I have the following data frame (df4):
+------------------------------------+------------------------------------------+--------------------------+--------------------------+
|id |exclusion_reason |created_at |updated_at |
+------------------------------------+------------------------------------------+--------------------------+--------------------------+
|4c01d951-2ec5-4ba4-bfe2-8ba9c3029962|{"ship_reason": "A1", "bill_reason": "A1"}|2021-01-12 16:04:19.673197|2021-01-12 16:04:19.694706|
|dac14ca3-bf44-4e3c-80e8-0e2d6d2ff576|{"ship_reason": "A1", "bill_reason": "A1"}|2021-01-12 16:04:19.673197|2021-01-12 16:04:19.694706|
|6d277012-ff6c-4202-bbd7-64cbd467ca28|{"ship_reason": "A1", "bill_reason": "A1"}|2021-01-12 16:04:19.673197|2021-01-12 16:04:19.694706|
|0388163e-2614-4b71-b707-623337d58387|{"ship_reason": "A1", "bill_reason": "A1"}|2021-01-12 16:04:19.673197|2021-01-12 16:04:19.694706|
|01daec52-408c-44e3-965a-b87daa334a1a|{"ship_reason": "A1", "bill_reason": "A1"}|2021-01-12 16:04:19.673197|2021-01-12 16:04:19.694706|
+------------------------------------+------------------------------------------+--------------------------+--------------------------+
that I need to write to a Postgres database. I am using AWS Glue and the Postgres database is in a VPC, so I need to do so using a glue connection and the glueContext.write_dynamic_frame.from_jdbc_conf
method. The issue is that I keep getting the error ERROR: column "matchback_exclusion_reason" is of type jsonb but expression is of type character
. The data type in the data frame is string, and the datatype in the database is JSONB.

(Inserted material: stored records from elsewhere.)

import Summits.ABC.IUTFork.LDHGenuinePerImageSufficiencyPoint
import Summits.ABC.ABC.Theorems.IUTThetaPilotThetaPartIIOfCor312PerImage
import HarnessLib

/-!
# INV-EMBED (lens `embed`, seat abc-iut-inv-1) — the EMBED-PARENT FLOOR for the RESHAPE-4 stub of `ThetaPartII`

Crux workfile (record-only sketch; crux `ThetaPartII` = stmt-ABC-19678 of route-ABC-IUTThetaPilot, RESHAPE-4
3177a83aca8d622d, remaining stub `stub_cor312PerImage`). NO new route, NO item, NO side taken on [IUTchIII] Cor. 3.12
or on any author (D-0045); typed ≠ proved; NOT abc.

An «embed parent» for the lens `embed` (program-embedding, Wiles shape) is ANY statement `C` — of any neighbouring
theory — together with a DICTIONARY making the RESHAPE-4 stub hypothesis family a special case of `C`, i.e. a proof
`C → StubFamily`, where `StubFamily` is literally the `h312` binder of the landed reduction
`Summit.ABC.ABC.Theorems.ThetaPartII_of_cor312PerImage`. Three kernel facts about every such pair `(C, dictionary)`:

* `thetaPartII_of_parent`, `abc_of_parent` (UP): `C` closes the crux, and `ABC` given the proved support `GenEllTwo`
  — nothing but the landed reduction;
* `tameSzpiroSix_of_parent` (DOWN, the floor): `C` proves, at every `P ∈ UP`, every prime `l ≥ 7` satisfying the core
  conditions `AdmitsCore, (P2), (P5), (P6)`, and every TAME genuine datum `T` of `(P, l)`, Szpiro's inequality
  `(1/6 − 2/(l(l+1)))·log q^{∤{2,l}}(λ) ≤ (1 + (4+8·d_mod)/l)·(log-diff + log-cond) + 5 log l + 46 + 2 log π`
  — by `Summit.ABC.IUTFork.PointDict.szpiro_of_cor312PerImageAtDatum_tame_six` (p437841);
* `tameSzpiroTwelve_of_parent_dmod_one`: the same at `d_mod = 1` with coefficient `1 + 12/l`.

READING for the lens. A theorem `C` of a SETTLED theory (tempered fundamental groups, Berkovich skeleta / tropical theta,
log-geometry monodromy, combinatorial anabelian geometry) can be an embed parent only if that theory already proves the
tame Szpiro-six family on `U` — none does; so the lens can only be served Wiles-shape (an OPEN structural `C` with proved
fragments), and the dictionary crux (i) then carries the whole Szpiro content. This file asserts nothing about which of
`C`, `StubFamily` or the Szpiro family holds at any point. [cite: Mochizuki2012, IUTchIV Thm. 1.10 p. 22–32; Cor. 2.2 (ii) p. 46]
[claim: Mochizuki2012, status: disputed]
-/

set_option linter.dupNamespace false

noncomputable section

namespace Summit.ABC.ABC.Cruxes.ThetaPartII.InvEmbed

open Literature.NumberTheory.DiophantineGeometry.GenEll Literature.IUT.LogVolume Literature.IUT.HodgeTheaters
open NumberField IsDedekindDomain Literature.NumberTheory.NumberFields Summit.ABC.IUTFork

/-- The RESHAPE-4 stub hypothesis family: verbatim the `h312` binder of
`Summit.ABC.ABC.Theorems.ThetaPartII_of_cor312PerImage` (display-P line, per-image reading at the Θ-data of `λ`). -/
def StubFamily : Prop :=
  ∀ P : NFPoint, P ∈ UP → ∀ l : ℕ, l.Prime → 5 ≤ l →
    Cor22.AdmitsCore P → Cor22.CondP2 P l → Cor22.CondP5 P l → Cor22.CondP6 P l →
      Cor22.Cor312PerImageAtDatum P l

/-- An EMBED PARENT: a statement `C` of some theory plus the dictionary exhibiting `StubFamily` as a special case of `C`.
Existence of an INSTANCE with `C` a theorem is NOT part of the structure (never smuggled). -/
structure EmbedParent where
  /-- the structural statement of the neighbouring theory -/
  C : Prop
  /-- the typed dictionary: our stub family is a special case of `C` -/
  specialCase : C → StubFamily

/-- UP: an embed parent whose `C` holds closes the crux `ThetaPartII` (the landed RESHAPE-4 reduction, nothing more). -/
theorem thetaPartII_of_parent (E : EmbedParent) (hC : E.C) :
    Summit.ABC.ABC.Theses.IUTThetaPilot.ThetaPartII :=
  Summit.ABC.ABC.Theorems.ThetaPartII_of_cor312PerImage (E.specialCase hC)

/-- UP to the summit shape: with the proved support `GenEllTwo` an embed parent whose `C` holds gives `ABC`
(the route's certified `closes`; CONDITIONAL on `hC`, asserts nothing). -/
theorem abc_of_parent (E : EmbedParent) (hC : E.C)
    (hG : Summit.ABC.ABC.Theses.IUTThetaPilot.GenEllTwo) : _root_.ABC :=
  Summit.ABC.ABC.Theorems.ABC_of_cor312PerImage_of_genEllTwo (E.specialCase hC) hG

/-- DOWN — THE EMBED-PARENT FLOOR: an embed parent whose `C` holds proves tame Szpiro with constant `6·(1+O(d_mod/l))`
at every admissible `(P, l)`, `l ≥ 7` prime, satisfying the core conditions, and every TAME genuine datum.
So a settled theory supplies an embed parent only if it proves this Szpiro family. -/
theorem tameSzpiroSix_of_parent (E : EmbedParent) (hC : E.C) {P : NFPoint} {l : ℕ} (hP : P ∈ UP)
    (hl : l.Prime) (h7 : 7 ≤ l) (hA : Cor22.AdmitsCore P) (h2 : Cor22.CondP2 P l) (h5 : Cor22.CondP5 P l)
    (h6 : Cor22.CondP6 P l) (T : Cor22.ThetaVolumeDatumAt P l)
    (htame : letI := T.instFieldF; letI := T.instNumberFieldF; letI := T.instAlgebraF; letI := T.instFieldK
      letI := T.instNumberFieldK; letI := T.instAlgebraK; letI := T.instIsElliptic
      ∀ (p : ℕ) [hp : Fact p.Prime], p ∈ T.I.supportPrimes → ∀ v : placesOver (fieldOfModuli T.E) p,
        ¬ p - 2 < absRamificationIdx p ((T.I.σ.localFieldFamily p hp.out).k v)) :
    (1 / 6 - 2 / ((l : ℝ) * ((l : ℝ) + 1))) * Cor22.logQAvoid P {2, l} ≤
      (1 + (4 + 8 * (Cor22.dmod P : ℝ)) / l) * (P.logDiff + Cor22.logCondAvoid P {2, l})
        + 5 * Real.log l + 46 + 2 * Real.log Real.pi :=
  PointDict.szpiro_of_cor312PerImageAtDatum_tame_six hP h7
    (E.specialCase hC P hP l hl (le_trans (by norm_num) h7) hA h2 h5 h6) T htame

/-- DOWN at `d_mod = 1` (`j(λ) ∈ ℚ`): the floor reads `(1/6 − 2/(l(l+1)))·log q^{∤2l} ≤ (1 + 12/l)·(log-diff + log-cond)
+ 5 log l + 46 + 2 log π` — the second half of `Cor22.cor312PerImageAtDatum_sandwich_dmod_one`. -/
theorem tameSzpiroTwelve_of_parent_dmod_one (E : EmbedParent) (hC : E.C) {P : NFPoint} {l : ℕ} (hP : P ∈ UP)
    (hl : l.Prime) (h7 : 7 ≤ l) (hd : Cor22.dmod P = 1) (hA : Cor22.AdmitsCore P) (h2 : Cor22.CondP2 P l)
    (h5 : Cor22.CondP5 P l) (h6 : Cor22.CondP6 P l) (T : Cor22.ThetaVolumeDatumAt P l)
    (htame : letI := T.instFieldF; letI := T.instNumberFieldF; letI := T.instAlgebraF; letI := T.instFieldK
      letI := T.instNumberFieldK; letI := T.instAlgebraK; letI := T.instIsElliptic
      ∀ (p : ℕ) [hp : Fact p.Prime], p ∈ T.I.supportPrimes → ∀ v : placesOver (fieldOfModuli T.E) p,
        ¬ p - 2 < absRamificationIdx p ((T.I.σ.localFieldFamily p hp.out).k v)) :
    (1 / 6 - 2 / ((l : ℝ) * ((l : ℝ) + 1))) * Cor22.logQAvoid P {2, l} ≤
      (1 + 12 / (l : ℝ)) * (P.logDiff + Cor22.logCondAvoid P {2, l})
        + 5 * Real.log l + 46 + 2 * Real.log Real.pi :=
  (Cor22.cor312PerImageAtDatum_sandwich_dmod_one hP h7 hd).2
    (E.specialCase hC P hP l hl (le_trans (by norm_num) h7) hA h2 h5 h6) T htame

/-- SANITY (the trivial parent): `StubFamily` is its own embed parent — the lens has content only when `C` is a
statement of ANOTHER theory with an independent proof theory; this instance records that the structure smuggles nothing. -/
def trivialParent : EmbedParent := ⟨StubFamily, id⟩

end Summit.ABC.ABC.Cruxes.ThetaPartII.InvEmbed

end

I have seen suggestions that I just need to add stringtype: "unspecified"
to my write statement, but the following produces the same error:
datasource2 = DynamicFrame.fromDF(df4, glueContext, "ParquetToWrite")
output = glueContext.write_dynamic_frame.from_jdbc_conf(frame = datasource2, catalog_connection = "MPtest", connection_options = {"stringtype":"unspecified", "database" : "app", "dbtable" : "orders"})
Can I cast this column to a JSON somehow? I have tried creating a struct type to parse the elements, but that didnt work either (code below):
schema = StructType([StructField("ship_reason", StringType()),StructField("bill_reason", StringType())])
df4Test.select(f.from_json(df4.exclusion_reason, schema).alias("exclusion_reason"))
df4Test = df4Test.withColumn("exclusion_reason", f.from_json(df4.exclusion_reason, schema).alias("exclusion_reason"))
Is it possible to modify the column type to be a JSONB type? Ideally I would basically just like to "json.load
" the exclusion_reason column so I can write it to Postgres.